Clearing a half filled mask- pull back, fill to below the eyes, push the top rim into your head, look down, exhale through your nose whilst tilting head back and the air pushes the water out.
First one, easy.
Clearing a full mask- repeat as before- more difficult, but still do-able.
Taking the mask off. Okay, this was a 'fill your mask then take it off' skill- and boy, did I come apart in this one! As soon as the mask was off, I breathed in water through my nose. Cue panic, thrashing, and instant surface. Luckily I was at the shallow end.
Breathe. Calm. Slow the heart rate. You can do this- all things going through my mind. With the mask on, I went again.
And failed.
By the fourth failure I was getting angry. Surfacing in a panic, striking the water and saying "Again" so quickly I was ready to go back down there and re-engage this particular skill that eluded me. I got so angry that Chris actually stopped me and said that I wasn't in the right frame of mind- just calm, breathe, and go again in a few seconds.
After about the seventh or eighth time, I finally did it. One large overdue smile and I knew this could be done- but success wasn't enough. I wanted to do it again, immediately, to prove to myself I could do this.
Time was running out in the evening and I had only just passed this skill but one more test remained- flood the mask, take it off, and breathe from a regulator for thirty seconds without a mask.
First time- mask off, lost it. Spluttering, fearful, nervous- was there any way I was going to be able to do this? Every time I tried to breathe, water flooded my nose. I suppose I'm so used to yoga that breathing through the nose was a natural instinct. Just as with the mask replacement, keeping the air out long enough for that test was manageable, but breathing for thirty seconds?
Chris took me up even as I snorted water- it's a nice touch if your dive instructors recognize you're about to breathe liquid before you actually do. Standing in the shallow end, she had me lean into the water and try breathing without a mask from that position. After a few attempts, I finally did it- just by clenching the nostrils, I could shut out the water.
Back down to the test. Less fear and more determination now- this was different. Fear of drowning and failure was being overtaken by a determination to succeed, to take this skill and conquer it...
And on the second attempt, it worked.
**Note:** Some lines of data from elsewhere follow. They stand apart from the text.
/-! ## The inductive step with the cubic slack -/

-- gen 40: heartbeat margin (the `nlinarith` step below needs > 60k of the default 200k heartbeats).
set_option maxHeartbeats 400000 in
/-- **The inductive step for `(2′)` with the cubic slack**: if `n ≥ 0` for both section triples at `e`, the sections are monotone and
`0 ≤ M₂ + (1 − p_e)·(μH¹−μH⁰)(μA¹−μA⁰)(μB¹−μB⁰)`, then `n(H;A,B) ≥ 0` (since `p·M₂ + q·M₁ = M₂ + q·(M₁ − M₂)`). [this work] -/
theorem osN_ind_ind_nonneg_of_step' (p : ι → unitInterval) (H A B : Set (Set ι)) (e : ι)
    (h1 : 0 ≤ osN p {ω : Set ι | insert e ω ∈ H} (ind {ω : Set ι | insert e ω ∈ A}) (ind {ω : Set ι | insert e ω ∈ B}))
    (h0 : 0 ≤ osN p {ω : Set ι | ω \ {e} ∈ H} (ind {ω : Set ι | ω \ {e} ∈ A}) (ind {ω : Set ι | ω \ {e} ∈ B}))
    (hM : 0 ≤
      ((prodBernoulli p).real {ω : Set ι | ω \ {e} ∈ A} - (prodBernoulli p).real ({ω : Set ι | ω \ {e} ∈ H} ∩ {ω : Set ι | ω \ {e} ∈ A})) *
          ((prodBernoulli p).real {ω : Set ι | insert e ω ∈ B} - (prodBernoulli p).real ({ω : Set ι | insert e ω ∈ H} ∩ {ω : Set ι | insert e ω ∈ B}))
        + ((prodBernoulli p).real {ω : Set ι | insert e ω ∈ A} - (prodBernoulli p).real ({ω : Set ι | insert e ω ∈ H} ∩ {ω : Set ι | insert e ω ∈ A})) *
          ((prodBernoulli p).real {ω : Set ι | ω \ {e} ∈ B} - (prodBernoulli p).real ({ω : Set ι | ω \ {e} ∈ H} ∩ {ω : Set ι | ω \ {e} ∈ B}))
        + (1 - (prodBernoulli p).real {ω : Set ι | ω \ {e} ∈ H}) *
          (prodBernoulli p).real ({ω : Set ι | insert e ω ∈ H} ∩ {ω : Set ι | insert e ω ∈ A} ∩ {ω : Set ι | insert e ω ∈ B})
        + (1 - (prodBernoulli p).real {ω : Set ι | insert e ω ∈ H}) *
          (prodBernoulli p).real ({ω : Set ι | ω \ {e} ∈ H} ∩ {ω : Set ι | ω \ {e} ∈ A} ∩ {ω : Set ι | ω \ {e} ∈ B})
        - ((prodBernoulli p).real {ω : Set ι | insert e ω ∈ H} - (prodBernoulli p).real {ω : Set ι | ω \ {e} ∈ H}) *
          (prodBernoulli p).real {ω : Set ι | insert e ω ∈ A} * (prodBernoulli p).real {ω : Set ι | insert e ω ∈ B}
        - (1 - (prodBernoulli p).real {ω : Set ι | insert e ω ∈ H}) *
          ((prodBernoulli p).real {ω : Set ι | insert e ω ∈ A} * (prodBernoulli p).real {ω : Set ι | ω \ {e} ∈ B}
            + (prodBernoulli p).real {ω : Set ι | ω \ {e} ∈ A} * (prodBernoulli p).real {ω : Set ι | insert e ω ∈ B})
        + (1 - p e) * (((prodBernoulli p).real {ω : Set ι | insert e ω ∈ H} - (prodBernoulli p).real {ω : Set ι | ω \ {e} ∈ H}) *
          ((prodBernoulli p).real {ω : Set ι | insert e ω ∈ A} - (prodBernoulli p).real {ω : Set ι | ω \ {e} ∈ A}) *
          ((prodBernoulli p).real {ω : Set ι | insert e ω ∈ B} - (prodBernoulli p).real {ω : Set ι | ω \ {e} ∈ B})))
    (hH : (prodBernoulli p).real {ω : Set ι | ω \ {e} ∈ H} ≤ (prodBernoulli p).real {ω : Set ι | insert e ω ∈ H})
    (hA : (prodBernoulli p).real {ω : Set ι | ω \ {e} ∈ A} ≤ (prodBernoulli p).real {ω : Set ι | insert e ω ∈ A})
    (hB : (prodBernoulli p).real {ω : Set ι | ω \ {e} ∈ B} ≤ (prodBernoulli p).real {ω : Set ι | insert e ω ∈ B}) :
    0 ≤ osN p H (ind A) (ind B) := by
  rw [osN_ind_ind_pivot_eq p H A B e]
  have hp0 : 0 ≤ (p e : ℝ) := (p e).2.1
  have hq0 : 0 ≤ 1 - (p e : ℝ) := sub_nonneg.2 (p e).2.2
  have hX : 0 ≤ ((prodBernoulli p).real {ω : Set ι | insert e ω ∈ H} - (prodBernoulli p).real {ω : Set ι | ω \ {e} ∈ H}) *
      ((prodBernoulli p).real {ω : Set ι | insert e ω ∈ A} - (prodBernoulli p).real {ω : Set ι | ω \ {e} ∈ A}) *
      ((prodBernoulli p).real {ω : Set ι | insert e ω ∈ B} - (prodBernoulli p).real {ω : Set ι | ω \ {e} ∈ B}) :=
    mul_nonneg (mul_nonneg (sub_nonneg.2 hH) (sub_nonneg.2 hA)) (sub_nonneg.2 hB)
  set M2 : ℝ :=
      ((prodBernoulli p).real {ω : Set ι | ω \ {e} ∈ A} - (prodBernoulli p).real ({ω : Set ι | ω \ {e} ∈ H} ∩ {ω : Set ι | ω \ {e} ∈ A})) *
          ((prodBernoulli p).real {ω : Set ι | insert e ω ∈ B} - (prodBernoulli p).real ({ω : Set ι | insert e ω ∈ H} ∩ {ω : Set ι | insert e ω ∈ B}))
        + ((prodBernoulli p).real {ω : Set ι | insert e ω ∈ A} - (prodBernoulli p).real ({ω : Set ι | insert e ω ∈ H} ∩ {ω : Set ι | insert e ω ∈ A})) *
          ((prodBernoulli p).real {ω : Set ι | ω \ {e} ∈ B} - (prodBernoulli p).real ({ω : Set ι | ω \ {e} ∈ H} ∩ {ω : Set ι | ω \ {e} ∈ B}))
        + (1 - (prodBernoulli p).real {ω : Set ι | ω \ {e} ∈ H}) *
          (prodBernoulli p).real ({ω : Set ι | insert e ω ∈ H} ∩ {ω : Set ι | insert e ω ∈ A} ∩ {ω : Set ι | insert e ω ∈ B})
        + (1 - (prodBernoulli p).real {ω : Set ι | insert e ω ∈ H}) *
          (prodBernoulli p).real ({ω : Set ι | ω \ {e} ∈ H} ∩ {ω : Set ι | ω \ {e} ∈ A} ∩ {ω : Set ι | ω \ {e} ∈ B})
        - ((prodBernoulli p).real {ω : Set ι | insert e ω ∈ H} - (prodBernoulli p).real {ω : Set ι | ω \ {e} ∈ H}) *
          (prodBernoulli p).real {ω : Set ι | insert e ω ∈ A} * (prodBernoulli p).real {ω : Set ι | insert e ω ∈ B}
        - (1 - (prodBernoulli p).real {ω : Set ι | insert e ω ∈ H}) *
          ((prodBernoulli p).real {ω : Set ι | insert e ω ∈ A} * (prodBernoulli p).real {ω : Set ι | ω \ {e} ∈ B}
            + (prodBernoulli p).real {ω : Set ι | ω \ {e} ∈ A} * (prodBernoulli p).real {ω : Set ι | insert e ω ∈ B}) with hM2
  set X : ℝ := ((prodBernoulli p).real {ω : Set ι | insert e ω ∈ H} - (prodBernoulli p).real {ω : Set ι | ω \ {e} ∈ H}) *
      ((prodBernoulli p).real {ω : Set ι | insert e ω ∈ A} - (prodBernoulli p).real {ω : Set ι | ω \ {e} ∈ A}) *
      ((prodBernoulli p).real {ω : Set ι | insert e ω ∈ B} - (prodBernoulli p).real {ω : Set ι | ω \ {e} ∈ B}) with hXd
  change 0 ≤ M2 + (1 - p e) * X at hM
  have t1 := mul_nonneg (pow_nonneg hp0 2) h1
  have t2 := mul_nonneg (pow_nonneg hq0 2) h0
  -- `p·M₂ + q·(M₂ + X) = (M₂ + q X) + 0`, times `pq ≥ 0`
  have hid : (p e : ℝ) * M2 + (1 - p e) * (M2 + X) = M2 + (1 - p e) * X := by ring
  have t5 : 0 ≤ (p e : ℝ) * (1 - p e) * ((p e : ℝ) * M2 + (1 - p e) * (M2 + X)) := by
    rw [hid]; exact mul_nonneg (mul_nonneg hp0 hq0) hM
  nlinarith [t1, t2, t5]
import Summits.NavierStokesRegularity.NavierStokesRegularity.Theorems.IsobarTomographyIsobaricLinesLiouvilleHullReduction
import HarnessLib

/-!
# Shear-translation leaf for the crux `IsobaricLinesLiouville` (stmt-NavierStokesRegularity-11741), line `Ideator2Sketch`

Supports the crux (lead c2). Hull (B) of the line asks for FULL invariance of the velocity under
the translations along a fixed direction `a`. This file lands the sharper leaf that the local
analysis of the swirling axisymmetric class produces (crux dir `AxiRigidity-c2.md`, REV 4–6: the
exact z-linear family `u = h(r)`, `w = z f(r) + g(r)`, `v_θ = V(r)` has its horizontal part
invariant along the axis while `w` is affine along it): it suffices that the velocity changes
along `a` only by multiples of `a`,
`v(t, x + δa) − v(t, x) ∈ ℝ a` for all `t < 0`, `x`, `δ`.
Incompressibility makes `δ ↦ ⟪v(t, x + δa), a⟫` affine (its slope `⟪Dv(x + δa) a, a⟫` is
independent of `δ`: the divergence of the difference field `μ • a` is `∂ₐμ`, a trace of a rank-one
map), boundedness kills the slope, so `v` is fully invariant along `a` and the landed
`2½`-dimensional Liouville theorem `sliceConst_of_translationInvariant` applies.
Sources: Koch–Nadirashvili–Seregin–Šverák 2009 (arXiv:0709.3599) Thm 5.1 (through the imported
leaf); the rank-one trace identity is folklore.
-/

noncomputable section

-- the summit and its single problem share the name (D-0017 nested layout)
set_option linter.dupNamespace false

namespace Summit.NavierStokesRegularity.NavierStokesRegularity.Theorems.IsobaricLinesLiouville.FluxSurfacePersistence

open scoped InnerProductSpace RealInnerProductSpace Topology ContDiff
open Literature.Analysis.FluidPDE Set Function

/-- **Rank-one shear of a divergence-free field is slope-free.** If `v` and `v + μ • a` are both
divergence free and differentiable, then `∂ₐ μ ≡ 0`: the divergence of `y ↦ μ(y) • a` is the trace
of the rank-one map `(Dμ) ⊗ a`, i.e. `Dμ(a)`. [folklore] -/
theorem fderiv_apply_eq_zero_of_isDivFree_add_smul
    {v : EuclideanSpace ℝ (Fin 3) → EuclideanSpace ℝ (Fin 3)} {μ : EuclideanSpace ℝ (Fin 3) → ℝ}
    (a : EuclideanSpace ℝ (Fin 3)) (hv : Differentiable ℝ v) (hμ : Differentiable ℝ μ)
    (hdiv : VectorCalculus.IsDivFree v) (hdiv' : VectorCalculus.IsDivFree fun y => v y + μ y • a)
    (x : EuclideanSpace ℝ (Fin 3)) : fderiv ℝ μ x a = 0 := by
  have h1 := hdiv' x
  have h0 := hdiv x
  unfold VectorCalculus.divergence at h1 h0
  rw [fderiv_fun_add (hv x) ((hμ x).smul_const a), fderiv_smul_const (hμ x) a] at h1
  rw [show ((fderiv ℝ v x + (fderiv ℝ μ x).smulRight a :
          EuclideanSpace ℝ (Fin 3) →L[ℝ] EuclideanSpace ℝ (Fin 3)) :
          EuclideanSpace ℝ (Fin 3) →ₗ[ℝ] EuclideanSpace ℝ (Fin 3)) =
      (fderiv ℝ v x : EuclideanSpace ℝ (Fin 3) →ₗ[ℝ] EuclideanSpace ℝ (Fin 3)) +
        ((fderiv ℝ μ x : EuclideanSpace ℝ (Fin 3) →L[ℝ] ℝ) :
          EuclideanSpace ℝ (Fin 3) →ₗ[ℝ] ℝ).smulRight a from rfl,
    map_add, h0, zero_add, LinearMap.trace_smulRight] at h1
  exact h1

/-- **A bounded function on `ℝ` with constant derivative is constant** (the slope must vanish).
[folklore] -/
theorem eq_of_hasDerivAt_const_of_bounded {φ : ℝ → ℝ} {c M : ℝ}
    (hφ : ∀ s, HasDerivAt φ c s) (hM : ∀ s, |φ s| ≤ M) (s : ℝ) : φ s = φ 0 := by
  -- `φ s = φ 0 + c s`
  have haff : ∀ s, φ s - c * s = φ 0 := by
    intro s
    have hψ : ∀ r, HasDerivAt (fun r => φ r - c * r) 0 r := fun r => by
      simpa using (hφ r).fun_sub ((hasDerivAt_id r).const_mul c)
    have h := is_const_of_deriv_eq_zero (f := fun r => φ r - c * r)
      (fun r => (hψ r).differentiableAt) (fun r => (hψ r).deriv) s 0
    simpa using h
  have hM0 : 0 ≤ M := (abs_nonneg _).trans (hM 0)
  have key : ∀ s, |c * s| ≤ 2 * M := by
    intro s
    have hcs : c * s = φ s - φ 0 := by linarith [haff s]
    rw [hcs]
    calc |φ s - φ 0| ≤ |φ s| + |φ 0| := abs_sub _ _
      _ ≤ M + M := add_le_add (hM _) (hM _)
      _ = 2 * M := by ring
  -- the slope vanishes
  have hc : c = 0 := by
    by_contra hc
    have h1 := key ((2 * M + 1) / c)
    rw [mul_div_cancel₀ _ hc] at h1
    linarith [le_abs_self (2 * M + 1)]
  have := haff s
  rw [hc, zero_mul, sub_zero] at this
  exact this

/-- **Shear-translation leaf** (sharpening of hull (B), LEAF of the conjectured local normal form of
the swirling axisymmetric isobaric class): a bounded ancient mild solution (`ν = 1`), classical on
`(-∞,0)`, whose velocity changes along a fixed `a ≠ 0` only by multiples of `a` at every `t < 0`
(`v(t, x + δa) − v(t, x) = μ • a`) is constant on every slice. Incompressibility makes
`δ ↦ ⟪v(t, x + δa), a⟫` affine, boundedness makes it constant, so `v(t, ·)` is invariant along `a`
and `sliceConst_of_translationInvariant` (KNSS 2009 Thm 5.1 via the landed `e₁`-leaf) concludes. -/
theorem sliceConst_of_shearTranslation
    (v : ℝ → (EuclideanSpace ℝ (Fin 3)) → (EuclideanSpace ℝ (Fin 3)))
    (q : ℝ → (EuclideanSpace ℝ (Fin 3)) → ℝ)
    (hanc : IsBoundedAncientMildSolution 1 v) (hcl : IsClassicalNSSolutionOn (Set.Iio 0) 1 0 v q)
    (a : EuclideanSpace ℝ (Fin 3)) (ha : a ≠ 0)
    (hshear : ∀ t < 0, ∀ (x : EuclideanSpace ℝ (Fin 3)) (δ : ℝ), ∃ μ : ℝ,
      v t (x + δ • a) - v t x = μ • a) :
    ∀ t < 0, ∃ b : EuclideanSpace ℝ (Fin 3), v t = fun _ => b := by
  refine sliceConst_of_translationInvariant v q hanc hcl a ha fun t ht x δ => ?_
  obtain ⟨C, hC⟩ := hanc.isBoundedOn
  have hVd : Differentiable ℝ (v t) := (hcl.contDiff_velocity ht).differentiable (by simp)
  have hdiv : VectorCalculus.IsDivFree (v t) := hcl.divFree t ht
  have ha2 : (0 : ℝ) < ‖a‖ ^ 2 := by positivity
  -- the shear coefficient as a function of the base point, for a fixed step `δ'`
  set μf : ℝ → EuclideanSpace ℝ (Fin 3) → ℝ := fun δ' y => ⟪v t (y + δ' • a) - v t y, a⟫ / ‖a‖ ^ 2
    with hμf
  have hμ_eq : ∀ δ' y, v t (y + δ' • a) - v t y = μf δ' y • a := by
    intro δ' y
    obtain ⟨μ, hμ⟩ := hshear t ht y δ'
    have : μf δ' y = μ := by
      simp only [hμf, hμ, real_inner_smul_left, real_inner_self_eq_norm_sq]
      rw [mul_div_assoc, div_self ha2.ne', mul_one]
    rw [this, hμ]
  have hshift : ∀ δ', Differentiable ℝ fun y => v t (y + δ' • a) := fun δ' y =>
    (hVd (y + δ' • a)).comp y ((differentiableAt_id (𝕜 := ℝ)).add_const ((δ' : ℝ) • a))
  have hμd : ∀ δ', Differentiable ℝ (μf δ') := by
    intro δ'
    have h1 : Differentiable ℝ fun y => v t (y + δ' • a) - v t y := (hshift δ').sub hVd
    have h2 : Differentiable ℝ fun y => ⟪v t (y + δ' • a) - v t y, a⟫ := h1.inner ℝ (differentiable_const a)
    show Differentiable ℝ fun y => ⟪v t (y + δ' • a) - v t y, a⟫ / ‖a‖ ^ 2
    simp_rw [div_eq_mul_inv]
    exact h2.mul_const _
  -- the translate is divergence free, and equals `v + μ • a`
  have hdiv' : ∀ δ', VectorCalculus.IsDivFree fun y => v t y + μf δ' y • a := by
    intro δ' y
    have hfun : (fun y => v t y + μf δ' y • a) = fun y => v t (y + δ' • a) := by
      funext y; rw [← hμ_eq δ' y]; abel
    rw [hfun]
    have := hdiv (y + δ' • a)
    unfold VectorCalculus.divergence at this ⊢
    rwa [fderiv_comp_add_right]
  have hslope : ∀ δ' y, fderiv ℝ (μf δ') y a = 0 := fun δ' y =>
    fderiv_apply_eq_zero_of_isDivFree_add_smul a hVd (hμd δ') hdiv (hdiv' δ') y
  -- `φ(s) = ⟪v(x + s a), a⟫` has constant derivative `c = ⟪Dv(x) a, a⟫`
  set φ : ℝ → ℝ := fun s => ⟪v t (x + s • a), a⟫ with hφ
  set c : ℝ := ⟪fderiv ℝ (v t) x a, a⟫ with hc
  have hline : ∀ s, HasDerivAt (fun s : ℝ => x + s • a) a s := fun s => by
    simpa using ((hasDerivAt_id s).smul_const a).const_add x
  have hφ' : ∀ s, HasDerivAt φ ⟪fderiv ℝ (v t) (x + s • a) a, a⟫ s := by
    intro s
    have h1 : HasDerivAt (fun s : ℝ => v t (x + s • a)) (fderiv ℝ (v t) (x + s • a) a) s :=
      ((hVd (x + s • a)).hasFDerivAt.comp_hasDerivAt s (hline s))
    simpa [hφ] using h1.inner ℝ (hasDerivAt_const s a)
  -- the derivative is independent of `s`: differentiate `v(y + s a) = v(y) + μ_s(y) a` at `y = x` along `a`
  have hconst : ∀ s : ℝ, ⟪fderiv ℝ (v t) (x + s • a) a, a⟫ = c := by
    intro s
    have hfun : (fun y => v t (y + s • a)) = fun y => v t y + μf s y • a := by
      funext y; rw [← hμ_eq s y]; abel
    have h1 : fderiv ℝ (fun y => v t (y + s • a)) x = fderiv ℝ (v t) (x + s • a) := by
      rw [fderiv_comp_add_right]
    have h2 : fderiv ℝ (fun y => v t (y + s • a)) x a = fderiv ℝ (v t) x a + fderiv ℝ (μf s) x a • a := by
      rw [hfun, fderiv_fun_add (hVd x) ((hμd s x).smul_const a), fderiv_smul_const (hμd s x) a]
      simp
    rw [← h1, h2, hslope s x, zero_smul, add_zero]
  have hφc : ∀ s, HasDerivAt φ c s := fun s => hconst s ▸ hφ' s
  -- `φ` is bounded, hence constant
  have hφb : ∀ s, |φ s| ≤ C * ‖a‖ := fun s =>
    (abs_real_inner_le_norm _ _).trans (mul_le_mul_of_nonneg_right (hC t ht _) (norm_nonneg _))
  have hφδ : φ δ = φ 0 := eq_of_hasDerivAt_const_of_bounded hφc hφb δ
  -- conclude: the shear coefficient at `(x, δ)` vanishes
  have hμ0 : μf δ x = 0 := by
    rw [hμf]; dsimp only
    rw [inner_sub_left]
    have : ⟪v t (x + δ • a), a⟫ = ⟪v t (x + (0 : ℝ) • a), a⟫ := hφδ
    rw [this]; simp
  have := hμ_eq δ x
  rw [hμ0, zero_smul, sub_eq_zero] at this
  exact this

/-- Registered leaf stub of line `Ideator2Sketch` (`ledger workitem stub-add stmt-NavierStokesRegularity-11741
--name stub_shearTranslationLeaf`): the shear-translation leaf, verbatim `sliceConst_of_shearTranslation`. -/
theorem stub_shearTranslationLeaf :
    ∀ (v : ℝ → EuclideanSpace ℝ (Fin 3) → EuclideanSpace ℝ (Fin 3)) (q : ℝ → EuclideanSpace ℝ (Fin 3) → ℝ),
      Literature.Analysis.FluidPDE.IsBoundedAncientMildSolution 1 v →
        Literature.Analysis.FluidPDE.IsClassicalNSSolutionOn (Set.Iio 0) 1 0 v q →
          ∀ (a : EuclideanSpace ℝ (Fin 3)), a ≠ 0 →
            (∀ t < 0, ∀ (x : EuclideanSpace ℝ (Fin 3)) (δ : ℝ), ∃ μ : ℝ, v t (x + δ • a) - v t x = μ • a) →
              ∀ t < 0, ∃ b : EuclideanSpace ℝ (Fin 3), v t = fun _ => b :=
  sliceConst_of_shearTranslation

end Summit.NavierStokesRegularity.NavierStokesRegularity.Theorems.IsobaricLinesLiouville.FluxSurfacePersistence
Chris and Ralph were all smiles and handshakes but inside I didn't feel it. The lesson was harder than I realized, more challenging and difficult than I could have believed. Another problem with fear lies in the levels to which we drive ourselves to conquer it. Sometimes, only perfection will do and falling short of a perfect success erodes our confidence with the awful thought of "yes, I did it, but I could have done better"
Even worse, I hadn't enjoyed the lesson. It was a lot of hard work, and whilst I was still going to continue, I beat myself all the way home with a very large mental stick.
If I was going to beat this fear, I would have to work harder. Even as part of me knew that was the wrong attitude to take, it was what I felt- it was part of me. A set back within a leap forward. A self appointed challenge to be beaten.